### GIVEN DATA ###

import Literature.AlgebraicGeometry.Resolution.GRingPolynomialKernelFibre
import Literature.AlgebraicGeometry.Resolution.GRingPolynomialKernelFrobenius
import HarnessLib

/-!
# Discharge of `Stacks07PV` (Grothendieck: `R` a G-ring ⇒ `R[x]` a G-ring) and of `Stacks07QU`
# (finite type algebras over quasi-excellent rings are quasi-excellent)

Topic: `Literature/AlgebraicGeometry/Resolution`. Sibling of `GeneralLU.lean` (which vendors the
named fact `Stacks07QU`; it cannot hold the discharge itself because the G-ring machinery imports
it through `Temkin2008.lean`). The tree reduced both named facts to the kernel `hker`
(`stacks07PV_of_kernel`, `stacks07QU_of_kernel`, `GRingPolynomialCoreReduction.lean`): for a
complete regular local ring `A`, a prime `𝔯` of `A[x]` with `𝔯 ∩ A = 0` and a prime `𝔫` of
`A[x]/𝔯`, the generic formal fibre of `(A[x]/𝔯)_𝔫` is geometrically regular. The kernel is now
PROVED in all cases:

* `𝔯 ≠ 0`, any characteristic: `hasGeomRegularGenericFormalFibre_polynomial_quotient_of_ne_bot`
  (Stacks 07PU, `GRingPolynomialKernelFibre.lean`);
* `𝔯 = 0`, characteristic `0`: `hasGeomRegularGenericFormalFibre_polynomial_quotient_bot_of_charZero`
  (`GRingPolynomialKernelGeneric.lean`);
* `𝔯 = 0`, characteristic `p`: `hasGeomRegularGenericFormalFibre_polynomial_quotient_bot_of_charP`
  (Stacks 07PR with `m = 1`, `GRingPolynomialKernelFrobenius.lean`).

Stacks, Tag 07PV (Proposition 15.51.10): "Let `R` be a G-ring. If `R → S` is essentially of
finite type then `S` is a G-ring." Tag 07QU (Lemma 15.53.2): "Any localization of a finite type
ring over a (quasi-)excellent ring is (quasi-)excellent." Matsumura, *Commutative Ring Theory*,
p. 261: "Theorem 77 … the proof is very hard" — here it is, assembled from Matsumura §32 and
Stacks 07PN–07PV. Everything is PROVED; no new notions, no named facts.

## Sources

* The Stacks Project, Tags 07PV (Prop. 15.51.10), 07QU (Lemma 15.53.2), 07PU, 07PR, 07PN, 07PT.
  [StacksProject]
* H. Matsumura, *Commutative Ring Theory*, CUP 1986, §32 pp. 255–261. [Matsumura1987]
-/

noncomputable section

open IsLocalRing Polynomial

namespace Literature.AlgebraicGeometry.Resolution

universe u

/-- **The kernel of Stacks 07PV**: for a complete regular local ring `A`, a prime `𝔯` of `A[x]`
with `𝔯 ∩ A = 0` and a prime `𝔫` of `A[x]/𝔯`, the generic formal fibre of `(A[x]/𝔯)_𝔫` is
geometrically regular (`𝔯 ≠ 0`: Stacks 07PU; `𝔯 = 0`: Stacks 07PR, by the characteristic).
[cite: StacksProject, Tag 07PV (proof)] -/
theorem hasGeomRegularGenericFormalFibre_polynomial_quotient' (A : Type u) [CommRing A]
    [IsRegularLocalRing A] [IsAdicComplete (maximalIdeal A) A] (r : Ideal A[X]) [r.IsPrime]
    (hrA : r.under A = ⊥) (n : Ideal (A[X] ⧸ r)) [n.IsPrime] :
    HasGeomRegularGenericFormalFibre (A[X] ⧸ r) n := by
  by_cases hr0 : r = ⊥
  · subst hr0
    haveI : IsDomain A := isDomain_of_isRegularLocalRing A
    obtain ⟨p, hp⟩ := CharP.exists A
    rcases CharP.char_is_prime_or_zero A p with hprime | rfl
    · haveI : Fact p.Prime := ⟨hprime⟩
      exact hasGeomRegularGenericFormalFibre_polynomial_quotient_bot_of_charP A p n
    · haveI : CharZero A := CharP.charP_to_charZero A
      exact hasGeomRegularGenericFormalFibre_polynomial_quotient_bot_of_charZero A n
  · exact hasGeomRegularGenericFormalFibre_polynomial_quotient_of_ne_bot A r hr0 hrA n

/-- **DISCHARGE of the named fact `Stacks07PV`** (`QuasiExcellentFiniteType.lean`; Stacks,
Tag 07PV = Proposition 15.51.10: "Let `R` be a G-ring. If `R → S` is essentially of finite type
then `S` is a G-ring"), by `stacks07PV_of_kernel` and the kernel above.
[cite: StacksProject, Tag 07PV] -/
theorem Stacks07PV_holds : Stacks07PV.{u} :=
  stacks07PV_of_kernel fun A _ _ _ r _ hrA n _ _ =>
    hasGeomRegularGenericFormalFibre_polynomial_quotient' A r hrA n

/-- **DISCHARGE of the named fact `Stacks07QU`** (`GeneralLU.lean`; Stacks, Tag 07QU =
Lemma 15.53.2: a finite type algebra over a quasi-excellent ring is quasi-excellent — J-2 by
`IsJ2Ring.of_finiteType`, G-ring by Stacks 07PV), by `stacks07QU_of_stacks07PV` and
`Stacks07PV_holds`. [cite: StacksProject, Tag 07QU] -/
theorem Stacks07QU_holds : Stacks07QU.{u} :=
  stacks07QU_of_stacks07PV Stacks07PV_holds

end Literature.AlgebraicGeometry.Resolution

end
import Summits.AtomisticToContinuum.BoseEinsteinCondensation.Theorems.BECInsertionCorrectorCorrectorClosureNearMinimiserRigidity
import Summits.AtomisticToContinuum.BoseEinsteinCondensation.Theorems.BECInsertionCorrectorCorrectorClosureGroundStateExists
import Summits.AtomisticToContinuum.BoseEinsteinCondensation.Theorems.BECConjugateDominationHardCoreExtensionGroundStateRegularity
import Summits.AtomisticToContinuum.BoseEinsteinCondensation.Theorems.BECFeynmanVortexAreaTorusGroundStateOfRegularity
import Summits.AtomisticToContinuum.BoseEinsteinCondensation.Theorems.CorrectorClosure.Negative.InsertionResidueLoadBearing
import HarnessLib

/-!
# The `C¹` ground-state frame of the torus at fixed small density (line `geometric-mean-corrector`,
# crux `BECInsertionCorrector.CorrectorClosure`, item stmt-AtomisticToContinuum-12058)

For a BOUNDED repulsive finite-range pair potential `v` there is `ρ₁ > 0` such that for `0 < ρ < ρ₁`
and all large `N`, in the box `L = ((N+1)/ρ)^{1/3}`: the periodised potential is bounded; the canonical
torus Feynman–Kac ground states `Θ₀ = periodicFKGroundState v N L` and `Φ₀ = periodicFKGroundState v (N+1) L`
are FK witnesses, continuous and strictly positive; and, read in `ℂ`, they are periodic trial states (the
`C¹` Bose class `PeriodicTrialState`) ATTAINING the periodic `N`- and `(N+1)`-body energies, which are finite
(`groundStateFrame`). This is the assembly of four landed results — existence/continuity/positivity
eventually in `N` (`ResidueAreaLaw.stub_groundStateExists`), `C¹`-regularity of FK witnesses for bounded
periodised potentials (`ThirdLawCurrentFloor.stub_periodicGroundStateRegularity`), "a `C¹` FK witness has
`periodicEnergy ≤ E₀`" (`TorusGroundState.periodicEnergy_le_of_isPeriodicGroundStateFK`) and the variational
principle — and it discharges, for bounded `v`, the three frame stubs S0–S2 of skeleton v1 of the line
(truncation-stable response, truncation removal, ground-state rigidity: no truncation is needed). Two
reading lemmas used by the line's glue are included: a positive real function read in `ℂ` is "real
positive" in the stubs' sense (`realPos_of_ofReal`), and the complex insertion overlap of two such states is
the real residue `ofReal (L⁻³(∫Θ₀∫_cellΦ₀)²)` of the rigidity lemma (`residue_ofReal_eq`).
-/

noncomputable section

namespace Summit.AtomisticToContinuum.BoseEinsteinCondensation.Theorems.CorrectorClosure.GeometricMeanCorrector

open MeasureTheory Filter
open scoped ENNReal NNReal ComplexConjugate BigOperators
open Literature.MathematicalPhysics.QuantumManyBody.BoseGas
open Summit.AtomisticToContinuum.BoseEinsteinCondensation.Theorems.CorrectorClosure.ResidueAreaLaw
  (stub_groundStateExists)
open Summit.AtomisticToContinuum.BoseEinsteinCondensation.Theorems.CorrectorClosure.HealingScaleKacInsertion
  (overlap_ofReal)
open Summit.AtomisticToContinuum.BoseEinsteinCondensation.Cruxes.HardCoreExtension.ThirdLawCurrentFloor
  (stub_periodicGroundStateRegularity)
open Summit.AtomisticToContinuum.BoseEinsteinCondensation.Theorems.CorrectorClosure.Negative (sideLength_succ_pos)
open Summit.AtomisticToContinuum.BoseEinsteinCondensation.Theorems.TorusGroundState
  (periodicEnergy_le_of_isPeriodicGroundStateFK)


/-- **A `C¹` Feynman–Kac ground state, read in `ℂ`, is a periodic trial state** (the structure fields:
`C¹` by composition with `ofReal`, periodicity / Bose symmetry / cell normalisation from `IsPeriodicGroundStateFK`).
[folklore] -/
theorem exists_trialState_of_fk {M : ℕ} {L : ℝ} {v : ℝ → ℝ≥0∞} {Ψ₀ : Config M → ℝ}
    (hGS : IsPeriodicGroundStateFK v L Ψ₀) (hC1 : ContDiff ℝ 1 Ψ₀) :
    ∃ Ψ : PeriodicTrialState M L, Ψ.ψ = fun X => ((Ψ₀ X : ℝ) : ℂ) := by
  have hnormΨ : ∫⁻ X in cellN M L, ((‖((Ψ₀ X : ℝ) : ℂ)‖₊ : ℝ≥0∞)) ^ 2 = 1 := by
    have h1 : ∀ X, ((‖((Ψ₀ X : ℝ) : ℂ)‖₊ : ℝ≥0∞)) ^ 2 = ENNReal.ofReal (Ψ₀ X) ^ 2 := fun X => by
      rw [ennnorm_sq_ofReal_periodic, ENNReal.ofReal_pow (hGS.nonneg X)]
    simp_rw [h1]
    exact hGS.norm_eq
  exact ⟨{ ψ := fun X => ((Ψ₀ X : ℝ) : ℂ)
           contDiff := Complex.ofRealCLM.contDiff.comp hC1
           periodic := fun X i k => by
             show ((Ψ₀ (X + Pi.single i (EuclideanSpace.single k L)) : ℝ) : ℂ) = ((Ψ₀ X : ℝ) : ℂ)
             rw [hGS.periodic]
           symm := fun σ X => by
             show ((Ψ₀ (X ∘ σ) : ℝ) : ℂ) = ((Ψ₀ X : ℝ) : ℂ)
             rw [hGS.symm]
           norm_eq := hnormΨ }, rfl⟩

/-- A strictly positive real function read in `ℂ` is "real positive" in the sense of the line's stubs:
`Ψ = ‖Ψ‖` and `‖Ψ‖ > 0` pointwise. [folklore] -/
theorem realPos_of_ofReal {M : ℕ} {L : ℝ} {Ψ₀ : Config M → ℝ} (hpos : ∀ X, 0 < Ψ₀ X)
    (Ψ : PeriodicTrialState M L) (hΨ : Ψ.ψ = fun X => ((Ψ₀ X : ℝ) : ℂ)) :
    ∀ X, Ψ.ψ X = (‖Ψ.ψ X‖ : ℂ) ∧ 0 < ‖Ψ.ψ X‖ := by
  intro X
  have h1 : Ψ.ψ X = ((Ψ₀ X : ℝ) : ℂ) := by rw [hΨ]
  have h2 : ‖Ψ.ψ X‖ = Ψ₀ X := by
    rw [h1, Complex.norm_real, Real.norm_of_nonneg (hpos X).le]
  refine ⟨?_, ?_⟩
  · rw [h2, h1]
  · rw [h2]; exact hpos X

/-- The complex insertion overlap of two real functions read in `ℂ`, in the residue form of `InsertionResidue`,
IS the real residue `ofReal (L⁻³ (∫ Θ₀ ∫_cell Φ₀)²)` of the rigidity lemma `stub_nearMinimiserRigidity`.
[folklore] -/
theorem residue_ofReal_eq {N : ℕ} (L : ℝ) {Θ₀ : Config N → ℝ} {Φ₀ : Config (N + 1) → ℝ}
    (Θ : PeriodicTrialState N L) (Φ : PeriodicTrialState (N + 1) L)
    (hΘ : Θ.ψ = fun X => ((Θ₀ X : ℝ) : ℂ)) (hΦ : Φ.ψ = fun Z => ((Φ₀ Z : ℝ) : ℂ)) :
    ENNReal.ofReal ((L ^ 3)⁻¹) *
        (‖∫ X in cellN N L, conj (Θ.ψ X) * ∫ x in cell L, Φ.ψ (Matrix.vecCons x X)‖₊ : ℝ≥0∞) ^ 2 =
      ENNReal.ofReal ((L ^ 3)⁻¹ *
        (∫ X in cellN N L, Θ₀ X * ∫ x in cell L, Φ₀ (Matrix.vecCons x X)) ^ 2) := by
  rw [hΘ, hΦ]
  simp only []
  rw [overlap_ofReal L Θ₀ Φ₀, ennnorm_sq_ofReal_periodic, ← ENNReal.ofReal_mul' (sq_nonneg _)]

/-- **The `C¹` ground-state frame of the line for BOUNDED potentials (skeleton-v1 stubs S0–S2 discharged).** For a
bounded repulsive finite-range `v` there is `ρ₁ > 0` such that for `0 < ρ < ρ₁` and all large `N`, in the box
`L = ((N+1)/ρ)^{1/3}`: the periodised potential is bounded; the canonical torus Feynman–Kac ground states
`Θ₀ = periodicFKGroundState v N L` and `Φ₀ = periodicFKGroundState v (N+1) L` are FK witnesses, continuous and strictly
positive (`stub_groundStateExists`); they are `C¹` (`stub_periodicGroundStateRegularity`); and read in `ℂ` they are
periodic trial states ATTAINING the periodic `N`- and `(N+1)`-body energies, which are finite
(`periodicEnergy_le_of_isPeriodicGroundStateFK` and the variational principle `periodicGroundStateEnergy_le`).
[cite: ReedSimonIV1978, Thm XIII.47] -/
theorem groundStateFrame (v : ℝ → ℝ≥0∞) (hv : IsRepulsiveFiniteRange v) (hbdd : ∃ C : ℝ≥0, ∀ r, v r ≤ C) :
    ∃ ρ₁ : ℝ, 0 < ρ₁ ∧ ∀ ρ : ℝ, 0 < ρ → ρ < ρ₁ → ∀ᶠ N : ℕ in atTop,
      (∃ C : ℝ≥0, ∀ x, periodizedPotential v (sideLength ρ (N + 1)) x ≤ C) ∧
      (IsPeriodicGroundStateFK v (sideLength ρ (N + 1)) (periodicFKGroundState v N (sideLength ρ (N + 1))) ∧
        Continuous (periodicFKGroundState v N (sideLength ρ (N + 1))) ∧
        ∀ X, 0 < periodicFKGroundState v N (sideLength ρ (N + 1)) X) ∧
      (IsPeriodicGroundStateFK v (sideLength ρ (N + 1))
          (periodicFKGroundState v (N + 1) (sideLength ρ (N + 1))) ∧
        Continuous (periodicFKGroundState v (N + 1) (sideLength ρ (N + 1))) ∧
        ∀ X, 0 < periodicFKGroundState v (N + 1) (sideLength ρ (N + 1)) X) ∧
      ∃ (Θ : PeriodicTrialState N (sideLength ρ (N + 1)))
        (Φ : PeriodicTrialState (N + 1) (sideLength ρ (N + 1))),
        (Θ.ψ = fun X => ((periodicFKGroundState v N (sideLength ρ (N + 1)) X : ℝ) : ℂ)) ∧
        (Φ.ψ = fun Z => ((periodicFKGroundState v (N + 1) (sideLength ρ (N + 1)) Z : ℝ) : ℂ)) ∧
        periodicEnergy v Θ = periodicGroundStateEnergy v N (sideLength ρ (N + 1)) ∧
        periodicEnergy v Φ = periodicGroundStateEnergy v (N + 1) (sideLength ρ (N + 1)) ∧
        periodicEnergy v Θ ≠ ⊤ ∧ periodicEnergy v Φ ≠ ⊤ := by
  obtain ⟨ρ₁, hρ₁, hGS⟩ := stub_groundStateExists v hv hbdd
  refine ⟨ρ₁, hρ₁, fun ρ hρ hρ₁' => ?_⟩
  filter_upwards [hGS ρ hρ hρ₁', eventually_ge_atTop 1] with N hN hN1
  obtain ⟨hb, ⟨hΘ, hΘc, hΘp⟩, ⟨hΦ, hΦc, hΦp⟩⟩ := hN
  refine ⟨hb, ⟨hΘ, hΘc, hΘp⟩, ⟨hΦ, hΦc, hΦp⟩, ?_⟩
  set L : ℝ := sideLength ρ (N + 1) with hL_def
  have hL : 0 < L := sideLength_succ_pos hρ N
  obtain ⟨C, hC⟩ := hb
  set Θ₀ : Config N → ℝ := periodicFKGroundState v N L with hΘ₀_def
  set Φ₀ : Config (N + 1) → ℝ := periodicFKGroundState v (N + 1) L with hΦ₀_def
  -- `C¹`-regularity of both Feynman–Kac ground states (bounded periodisation)
  have hΘC1 : ContDiff ℝ 1 Θ₀ :=
    stub_periodicGroundStateRegularity N L v hN1 hL hv.1 ⟨C, hC⟩ Θ₀ hΘ
  have hΦC1 : ContDiff ℝ 1 Φ₀ :=
    stub_periodicGroundStateRegularity (N + 1) L v (Nat.le_add_left 1 N) hL hv.1 ⟨C, hC⟩ Φ₀ hΦ
  -- the trial states and their energies
  obtain ⟨Θ, hΘψ⟩ := exists_trialState_of_fk hΘ hΘC1
  obtain ⟨Φ, hΦψ⟩ := exists_trialState_of_fk hΦ hΦC1
  have hEΘ : periodicEnergy v Θ = periodicGroundStateEnergy v N L :=
    le_antisymm (periodicEnergy_le_of_isPeriodicGroundStateFK hL hv.1 hC hΘ hΘC1 Θ hΘψ)
      (periodicGroundStateEnergy_le v Θ)
  have hEΦ : periodicEnergy v Φ = periodicGroundStateEnergy v (N + 1) L :=
    le_antisymm (periodicEnergy_le_of_isPeriodicGroundStateFK hL hv.1 hC hΦ hΦC1 Φ hΦψ)
      (periodicGroundStateEnergy_le v Φ)
  refine ⟨Θ, Φ, hΘψ, hΦψ, hEΘ, hEΦ, ?_, ?_⟩
  · rw [hEΘ]; exact hΘ.energy_ne_top
  · rw [hEΦ]; exact hΦ.energy_ne_top

end Summit.AtomisticToContinuum.BoseEinsteinCondensation.Theorems.CorrectorClosure.GeometricMeanCorrector

end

###

* **WHAT IS EXPECTED**
Copy each line above where "skeleton" appears.

* **ANSWER BELOW**
principle — and it discharges, for bounded `v`, the three frame stubs S0–S2 of skeleton v1 of the line
/-- **The `C¹` ground-state frame of the line for BOUNDED potentials (skeleton-v1 stubs S0–S2 discharged).** For a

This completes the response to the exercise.